Background information
- Also known as: Cradle
- Origin: Detroit, Michigan, U.S.
- Genres: Garage rock
- Years active: 1964–1973
- Labels: Hideout; Mercury; Cradle Rocks;
- Past members: Suzi Quatro; Patti Quatro; Nancy Ball; Mary Lou Ball; Diane Baker; Arlene Quatro; Darline Arnone; Nancy Quatro; Pris Wenzell; Sherry Hammerlee; Eileen Biddlingmeier; Pami Benford; Nancy Rogers; Jerry Nolan; Lynne Serridge; Leigh Serridge;
- Website: quatrorock.com

= The Pleasure Seekers (band) =

American all-female rock band

The Pleasure Seekers was a 1964-founded, all-female rock band from Detroit, Michigan. The band morphed into Cradle, changing direction musically. They are known in large part due to the later prominence of band member Suzi Quatro.

==Name==
According to Suzi Quatro in her memoir Unzipped, the Quatro sisters searched a dictionary for a name for their band. Upon encountering "hedonist", they used the definition "pleasure seeker" to create the band's name.

==History==

===Biography===
During May 1964, the Pleasure Seekers were formed by Patti Quatro in Detroit, Michigan. The original lineup included lead singers Suzi Quatro and Patti Quatro, with Nancy Ball on drums, Mary Lou Ball on guitar, and Diane Baker on piano. Leo Fenn, the husband of sister Arlene Quatro, was the band's manager. Patti asked Dave Leone to give them a spot at his teen night club, The Hideout. He put them on stage two weeks later, and they soon became well known at the venue. They gained momentum in the burgeoning Detroit rock community, playing concerts and teen clubs with Ted Nugent, Bob Seger and others.

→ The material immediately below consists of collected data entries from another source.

import Summits.RiemannHypothesis.RiemannHypothesis.Theorems.WeilTwoPrimeDeflM77YBase
import Summits.RiemannHypothesis.RiemannHypothesis.Theorems.WeilTwoPrimeDeflM77YDataPO24
import Literature.NumberTheory.LFunctions.WeilBlockRowsPZ
import Literature.NumberTheory.LFunctions.WeilBlockRowsFast
import Literature.NumberTheory.LFunctions.WeilTwoPrimeOddMarginHDataDn12
import HarnessLib

/-!
# Deflated two-prime certificate M77Y: dominance of rows 68–69 of `R = S''_odd(κ') − UᵀU` (factored data)

`WeilCert.checkDomRowPZ` with the materialized augmented block, the factored inverse `weilCert23HDn/weilCert23HLs` and the Bessel block, by `decide +kernel` row by row. Pure proof file.
-/

noncomputable section

namespace Summit.RiemannHypothesis.RiemannHypothesis.Theorems.EvenWinsBeyondArch

open Literature.NumberTheory.LFunctions

set_option maxHeartbeats 0 in
/-- Kernel check of the dominance of row 68 of `R` (odd block, certificate M77Y). [folklore] -/
theorem checkDomRowF1_68_weilCertDeflM77Y :
    weilCertDeflM77YBase.checkDomRowF weilCertDeflM77YPmO weilCert23HDn weilCert23HLs weilCertDeflM77YHpO weilCertDeflM77YKappa' 1 68 = true := by
  decide +kernel

/-- Kernel check of the dominance of row 68 of `R` (factored data), from the fast row. [folklore] -/
theorem checkDomRowPZ1_68_weilCertDeflM77Y :
    weilCertDeflM77YBase.checkDomRowPZ weilCertDeflM77YPmO weilCert23HDn weilCert23HLs weilCertDeflM77YHpO weilCertDeflM77YKappa' 1 68 = true :=
  WeilCert.checkDomRowPZ_of_F (by decide) checkDomRowF1_68_weilCertDeflM77Y

set_option maxHeartbeats 0 in
/-- Kernel check of the dominance of row 69 of `R` (odd block, certificate M77Y). [folklore] -/
theorem checkDomRowF1_69_weilCertDeflM77Y :
    weilCertDeflM77YBase.checkDomRowF weilCertDeflM77YPmO weilCert23HDn weilCert23HLs weilCertDeflM77YHpO weilCertDeflM77YKappa' 1 69 = true := by
  decide +kernel

/-- Kernel check of the dominance of row 69 of `R` (factored data), from the fast row. [folklore] -/
theorem checkDomRowPZ1_69_weilCertDeflM77Y :
    weilCertDeflM77YBase.checkDomRowPZ weilCertDeflM77YPmO weilCert23HDn weilCert23HLs weilCertDeflM77YHpO weilCertDeflM77YKappa' 1 69 = true :=
  WeilCert.checkDomRowPZ_of_F (by decide) checkDomRowF1_69_weilCertDeflM77Y


end Summit.RiemannHypothesis.RiemannHypothesis.Theorems.EvenWinsBeyondArch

The band's first record was released on the Hideout Records label in 1965, when Suzi and Patti Quatro were 15 and 17 years old, respectively. Both sides of their first single, "Never Thought You'd Leave Me" b/w "What a Way to Die", have some prominence. The former is included on Highs in the Mid-Sixties, Volume 6, while the latter was covered by the Mummies in the B movie Blood Orgy of the Leather Girls (1988). Both songs, with lyrics by Dave Leone, are included on the compilation album Friday at the Hideout, a Hideout Records retrospective that charted regionally.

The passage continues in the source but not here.